Exercise - Instruction for the entries that follow: retype exactly the lines from the line with "((ρ₁ g : GL" to the line with "obtain ⟨e⟩ := brauerNesbitt_holds", both included, and omit all others.

Records to use -
/-- **Deligne–Serre 1974, Lemme 3.2, modulo `ℓ` (kernel form), PROVED.** Two semisimple plane
representations `ρ₁, ρ₂ : Γ_ℚ →ₜ* GL₂(k)`, `k` a discrete field, with the same Frobenius characteristic
polynomials outside a finite `S` have the same kernel. Printed: Chebotarev + Brauer–Nesbitt; here
Frobenius' density theorem (tree `exists_frob_eq_pow`, on `ρ₁ × ρ₂`: `ρᵢ τ = ρᵢ g ^ n`, `(n, ord) = 1`)
suffices as characteristic polynomials see all powers (`charpoly_eq_of_charpoly_pow_eq`), and
Brauer–Nesbitt is the tree's `brauerNesbitt_holds`. [cite: DeligneSerreASENS1974, Lemme 3.2 (p. 513)] -/
theorem apply_eq_one_iff_of_hasFrobCharpolyAt {k : Type} [Field k] [TopologicalSpace k]
    [DiscreteTopology k] (ρ₁ ρ₂ : FramedGaloisRep ℚ k 2)
    (h₁ : (FramedRep.toRepresentation ρ₁).IsSemisimpleRepresentation)
    (h₂ : (FramedRep.toRepresentation ρ₂).IsSemisimpleRepresentation) (S : Finset ℕ)
    (hS : ∀ v : HeightOneSpectrum (𝓞 ℚ), ((primesEquiv v : Nat.Primes) : ℕ) ∉ S →
      ∃ P : k[X], ρ₁.HasFrobCharpolyAt v P ∧ ρ₂.HasFrobCharpolyAt v P)
    (σ : absoluteGaloisGroup ℚ) : ρ₁ σ = 1 ↔ ρ₂ σ = 1 := by
  classical
  set π : absoluteGaloisGroup ℚ →* GL (Fin 2) k × GL (Fin 2) k :=
    (ρ₁ : absoluteGaloisGroup ℚ →* GL (Fin 2) k).prod (ρ₂ : absoluteGaloisGroup ℚ →* GL (Fin 2) k)
    with hπ
  set φ : absoluteGaloisGroup ℚ →* π.range := π.rangeRestrict with hφ
  have hφsurj : Function.Surjective φ := MonoidHom.rangeRestrict_surjective π
  have hφ_coe : ∀ τ, ((φ τ : π.range) : GL (Fin 2) k × GL (Fin 2) k) = (ρ₁ τ, ρ₂ τ) := fun τ ↦ rfl
  have hker : IsOpen ((φ.ker : Subgroup (absoluteGaloisGroup ℚ)) : Set (absoluteGaloisGroup ℚ)) := by
    have : ((φ.ker : Subgroup (absoluteGaloisGroup ℚ)) : Set (absoluteGaloisGroup ℚ)) =
        ρ₁ ⁻¹' {1} ∩ ρ₂ ⁻¹' {1} := by
      ext τ
      simp only [SetLike.mem_coe, MonoidHom.mem_ker, Set.mem_inter_iff, Set.mem_preimage,
        Set.mem_singleton_iff, ← Subtype.coe_inj, hφ_coe, OneMemClass.coe_one, Prod.mk_eq_one]
    rw [this]
    exact ((isOpen_discrete _).preimage (map_continuous ρ₁)).inter
      ((isOpen_discrete _).preimage (map_continuous ρ₂))
  haveI : Finite (absoluteGaloisGroup ℚ ⧸ φ.ker) := Subgroup.quotient_finite_of_isOpen _ hker
  haveI : Finite π.range :=
    Finite.of_surjective _ (QuotientGroup.quotientKerEquivOfSurjective φ hφsurj).surjective
  have hcomp : ∀ (g : absoluteGaloisGroup ℚ) (n : ℕ),
      ((φ g ^ n : π.range) : GL (Fin 2) k × GL (Fin 2) k) = (ρ₁ g ^ n, ρ₂ g ^ n) := fun g n ↦ by
    rw [SubmonoidClass.coe_pow, hφ_coe, Prod.pow_mk]
  -- equal characteristic polynomials everywhere (Frobenius density + the power trick)
  have hchar : ∀ g : absoluteGaloisGroup ℚ,
      ((ρ₁ g : GL (Fin 2) k) : Matrix (Fin 2) (Fin 2) k).charpoly =
        ((ρ₂ g : GL (Fin 2) k) : Matrix (Fin 2) (Fin 2) k).charpoly := by
    intro g
    obtain ⟨v, hvS, 𝔓, h𝔓, τ, hτ, n, hn, hφτ⟩ := DeligneSerre1974.exists_frob_eq_pow φ hker S g
    obtain ⟨P, hP₁, hP₂⟩ := hS v hvS
    have e₁ := hP₁ 𝔓 h𝔓 τ hτ
    have e₂ := hP₂ 𝔓 h𝔓 τ hτ
    simp only [FramedRep.charpoly] at e₁ e₂
    have hτn := congrArg Subtype.val hφτ
    rw [hφ_coe, hcomp, Prod.mk.injEq] at hτn
    have hm := congrArg Subtype.val (pow_orderOf_eq_one (φ g))
    rw [hcomp, OneMemClass.coe_one, Prod.mk_eq_one] at hm
    refine charpoly_eq_of_charpoly_pow_eq (orderOf_pos (φ g)) ?_ ?_ hn ?_
    · rw [← Units.val_pow_eq_pow_val, hm.1, Units.val_one]
    · rw [← Units.val_pow_eq_pow_val, hm.2, Units.val_one]
    · rw [← Units.val_pow_eq_pow_val, ← Units.val_pow_eq_pow_val, ← hτn.1, ← hτn.2]
      exact e₁.trans e₂.symm
  -- Brauer–Nesbitt: the two semisimple representations are equivalent
  have hrep : ∀ (ρ : FramedGaloisRep ℚ k 2) (g : absoluteGaloisGroup ℚ),
      FramedRep.toRepresentation ρ g =
        Matrix.toLin' ((ρ g : GL (Fin 2) k) : Matrix (Fin 2) (Fin 2) k) :=
    fun ρ g ↦ LinearMap.ext fun w ↦ by simp [Matrix.toLin'_apply]
  obtain ⟨e⟩ := brauerNesbitt_holds (FramedRep.toRepresentation ρ₁) (FramedRep.toRepresentation ρ₂)
    h₁ h₂ (fun g ↦ by rw [hrep, hrep, Matrix.charpoly_toLin', Matrix.charpoly_toLin']; exact hchar g)
  have key : ∀ {ρ ρ' : FramedGaloisRep ℚ k 2}
      (e : (FramedRep.toRepresentation ρ).Equiv (FramedRep.toRepresentation ρ')),
      ρ' σ = 1 → ρ σ = 1 := by
    intro ρ ρ' e h
    have hv : ∀ w : Fin 2 → k, ((ρ σ : GL (Fin 2) k) : Matrix (Fin 2) (Fin 2) k) *ᵥ w = w := by
      intro w
      apply e.toLinearEquiv.injective
      have := Representation.IntertwiningMap.isIntertwining _ _ e.toIntertwiningMap σ w
      rw [FramedRep.toRepresentation_apply_apply, FramedRep.toRepresentation_apply_apply, h,
        Units.val_one, Matrix.one_mulVec] at this
      exact this
    refine Matrix.GeneralLinearGroup.ext fun i i' ↦ ?_
    have hij := congrFun (hv (Pi.single i' 1)) i
    rw [Matrix.mulVec_single_one] at hij
    change ((ρ σ : GL (Fin 2) k) : Matrix (Fin 2) (Fin 2) k) i i' = _ at hij
    rw [hij, Units.val_one, Matrix.one_apply, Pi.single_apply]
  exact ⟨key e.symm, key e⟩

/-- A framed model `ρ̄` of `W[ℓ]` is unramified at a place `v` over a prime `q ∤ N_W ℓ`, with
`charpoly ρ̄(Frob_v) = X² − a_q(W) X + q (mod ℓ)` (good reduction at `q ∤ N_W`; Silverman VII.4.1(a),
C.21.3: tree `IsTorsionGaloisRep.isUnramifiedAt_of_hasGoodReductionAt`, `charpoly_eq_of_isArithFrobAt`
with the discharged trace/determinant of Frobenius on `T_ℓ E`). [folklore] -/
theorem isUnramifiedAt_and_hasFrobCharpolyAt_of_isTorsionGaloisRep {W : WeierstrassCurve ℚ}
    [W.IsElliptic] {ℓ : ℕ} [Fact ℓ.Prime] {ρ : FramedGaloisRep ℚ (ZMod ℓ) 2}
    (hρ : W.IsTorsionGaloisRep ℓ ρ) {v : HeightOneSpectrum (𝓞 ℚ)}
    (hvN : ¬ ((primesEquiv v : Nat.Primes) : ℕ) ∣ W.conductorNorm ℤ)
    (hvℓ : ((primesEquiv v : Nat.Primes) : ℕ) ≠ ℓ) :
    ρ.IsUnramifiedAt v ∧ ρ.HasFrobCharpolyAt v
      (X ^ 2 - C ((W.LFunction ((primesEquiv v : Nat.Primes) : ℕ) : ℤ) : ZMod ℓ) * X +
        C ((((primesEquiv v : Nat.Primes) : ℕ) : ZMod ℓ))) := by
  have hℓ : ℓ.Prime := Fact.out
  have hgood : W.HasGoodReductionAt v := by_contra fun h ↦ hvN ((W.dvd_conductorNorm_iff v).mpr h)
  have hℓv : ((ℓ : ℕ) : 𝓞 ℚ) ∉ v.asIdeal := by
    rw [Rat.natCast_mem_asIdeal_iff]
    exact fun h ↦ hvℓ ((Nat.prime_dvd_prime_iff_eq (primesEquiv v).2 hℓ).mp h)
  refine ⟨hρ.isUnramifiedAt_of_hasGoodReductionAt hgood hℓv, fun 𝔓 h𝔓 σ hσ ↦ ?_⟩
  have hch := hρ.charpoly_eq_of_isArithFrobAt
    (W.trace_galoisRepTate_frobenius_of_hasGoodReductionAt_holds ℓ)
    (W.det_galoisRepTate_frobenius_of_hasGoodReductionAt_holds ℓ) hℓv hgood h𝔓 hσ
  rw [WeierstrassCurve.natCard_residueField_adicCompletionIntegers,
    ← W.lFunction_primesEquiv_eq_frobeniusTraceAt hgood] at hch
  simp only [FramedRep.charpoly, hch]

/-- **Tate-curve criterion, unramified direction, PROVED** (Serre 1968, IV A.1.2; *ATAEC* V,
Ex. 5.13(b)): for `W/ℚ` elliptic, globally minimal, multiplicative at the prime `p`, a prime `ℓ ≠ p`
and a framed model of `W[ℓ]` unramified at `p`, `ℓ ∣ v_p(Δ_min(W))` — from the tree's Kodaira–Néron
form "`ℓ ∤ v_p(Δ_min)` ⟹ a local inertia element moves an `ℓ`-torsion point of `E(\bar ℚ_p)`"
(`exists_inertia_smul_ne_of_hasMultiplicativeReductionAtPrime`), local inertia restricting into global
inertia (`resGalOfEmb_mem_inertia_primeBelow`), torsion being algebraic (`exists_pointsMapOfEmb_…`).
[cite: SerreAbelianLadic1968, Ch. IV, A.1.2] [cite: SilvermanATAEC1994, Exercise 5.13(b) (PDF p. 416)] -/
theorem dvd_factorization_minimalDiscriminantNorm_of_isUnramifiedAt (W : WeierstrassCurve ℚ)
    [W.IsElliptic] [W.IsGloballyMinimal] {p ℓ : ℕ} (hp : p.Prime) [Fact ℓ.Prime] (hpℓ : p ≠ ℓ)
    (hmult : W.HasMultiplicativeReductionAt ((primesEquiv (R := ℤ)).symm ⟨p, hp⟩))
    {ρ : FramedGaloisRep ℚ (ZMod ℓ) 2} (hρ : W.IsTorsionGaloisRep ℓ ρ)
    (hunr : ρ.IsUnramifiedAt ((primesEquiv (R := 𝓞 ℚ)).symm ⟨p, hp⟩)) :
    ℓ ∣ (W.minimalDiscriminantNorm ℤ).factorization p := by
  have hℓ : ℓ.Prime := Fact.out
  by_contra hndvd
  set u : HeightOneSpectrum ℤ := (primesEquiv (R := ℤ)).symm ⟨p, hp⟩ with hudef
  have hup : ((primesEquiv u : Nat.Primes) : ℕ) = p :=
    congrArg Subtype.val (Equiv.apply_symm_apply _ _)
  set v : HeightOneSpectrum (𝓞 ℚ) := (primesEquiv (R := 𝓞 ℚ)).symm ⟨p, hp⟩ with hvdef
  have hvp : ((primesEquiv v : Nat.Primes) : ℕ) = p :=
    congrArg Subtype.val (Equiv.apply_symm_apply _ _)
  have key : ∀ (q q' : ℕ) (hq : Fact q.Prime) (hq' : Fact q'.Prime), q = q' →
      @WeierstrassCurve.HasMultiplicativeReductionAtPrime W q hq →
        @WeierstrassCurve.HasMultiplicativeReductionAtPrime W q' hq' := by rintro q q' hq hq' rfl h; exact h
  have hmultv : haveI := Fact.mk (primesEquiv v).2;
      W.HasMultiplicativeReductionAtPrime (primesEquiv v) := key _ _ _ _ (hup.trans hvp.symm)
    ((W.hasMultiplicativeReductionAtPrime_primesEquiv_iff_hasMultiplicativeReductionAt u).mpr hmult)
  have hram : ¬ ℓ ∣ padicValNat (primesEquiv v) W.minimalDiscriminantInt.natAbs := by
    rwa [hvp, ← WeierstrassCurve.minimalDiscriminantNorm_int_eq_natAbs_minimalDiscriminantInt_holds W,
      ← Nat.factorization_def _ hp]
  have hpℓ' : ((primesEquiv v : Nat.Primes) : ℕ) ≠ ℓ := by rw [hvp]; exact hpℓ
  obtain ⟨w, hw⟩ := v.exists_spectralValuation
  obtain ⟨𝔐, h𝔐⟩ := v.localPrimesAbove_nonempty
  obtain ⟨σ, hσ, Q, hQ, hne⟩ :=
    W.exists_inertia_smul_ne_of_hasMultiplicativeReductionAtPrime v hℓ hpℓ' hmultv hram hw h𝔐
  set ι := closureEmb (K := ℚ) (v.adicCompletion ℚ) with hι
  obtain ⟨P, hP, rfl⟩ := exists_pointsMapOfEmb_eq_of_nsmul_eq_zero W ι hℓ.ne_zero hQ
  have h1 : ρ (resGalOfEmb ι σ) = 1 :=
    hunr _ (HeightOneSpectrum.primeBelow_mem_primesAbove h𝔐) _
      (v.resGalOfEmb_mem_inertia_primeBelow ι 𝔐 hσ)
  obtain ⟨e, he⟩ := hρ
  have hPmem : P ∈ WeierstrassCurve.geomTorsion W (ℓ : ℕ) :=
    (Submodule.mem_torsionBy_iff _ _).mpr (by rw [natCast_zsmul]; exact hP)
  have hfix : resGalOfEmb ι σ • P = P := by
    have h2 := he (resGalOfEmb ι σ) ⟨P, hPmem⟩
    rw [h1, Units.val_one, Matrix.one_mulVec] at h2
    exact congrArg Subtype.val (e.injective h2)
  exact hne (by rw [← pointsMapOfEmb_smul, hfix])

Response area -
      ((ρ₁ g : GL (Fin 2) k) : Matrix (Fin 2) (Fin 2) k).charpoly =
        ((ρ₂ g : GL (Fin 2) k) : Matrix (Fin 2) (Fin 2) k).charpoly := by
    intro g
    obtain ⟨v, hvS, 𝔓, h𝔓, τ, hτ, n, hn, hφτ⟩ := DeligneSerre1974.exists_frob_eq_pow φ hker S g
    obtain ⟨P, hP₁, hP₂⟩ := hS v hvS
    have e₁ := hP₁ 𝔓 h𝔓 τ hτ
    have e₂ := hP₂ 𝔓 h𝔓 τ hτ
    simp only [FramedRep.charpoly] at e₁ e₂
    have hτn := congrArg Subtype.val hφτ
    rw [hφ_coe, hcomp, Prod.mk.injEq] at hτn
    have hm := congrArg Subtype.val (pow_orderOf_eq_one (φ g))
    rw [hcomp, OneMemClass.coe_one, Prod.mk_eq_one] at hm
    refine charpoly_eq_of_charpoly_pow_eq (orderOf_pos (φ g)) ?_ ?_ hn ?_
    · rw [← Units.val_pow_eq_pow_val, hm.1, Units.val_one]
    · rw [← Units.val_pow_eq_pow_val, hm.2, Units.val_one]
    · rw [← Units.val_pow_eq_pow_val, ← Units.val_pow_eq_pow_val, ← hτn.1, ← hτn.2]
      exact e₁.trans e₂.symm
  -- Brauer–Nesbitt: the two semisimple representations are equivalent
  have hrep : ∀ (ρ : FramedGaloisRep ℚ k 2) (g : absoluteGaloisGroup ℚ),
      FramedRep.toRepresentation ρ g =
        Matrix.toLin' ((ρ g : GL (Fin 2) k) : Matrix (Fin 2) (Fin 2) k) :=
    fun ρ g ↦ LinearMap.ext fun w ↦ by simp [Matrix.toLin'_apply]
  obtain ⟨e⟩ := brauerNesbitt_holds (FramedRep.toRepresentation ρ₁) (FramedRep.toRepresentation ρ₂)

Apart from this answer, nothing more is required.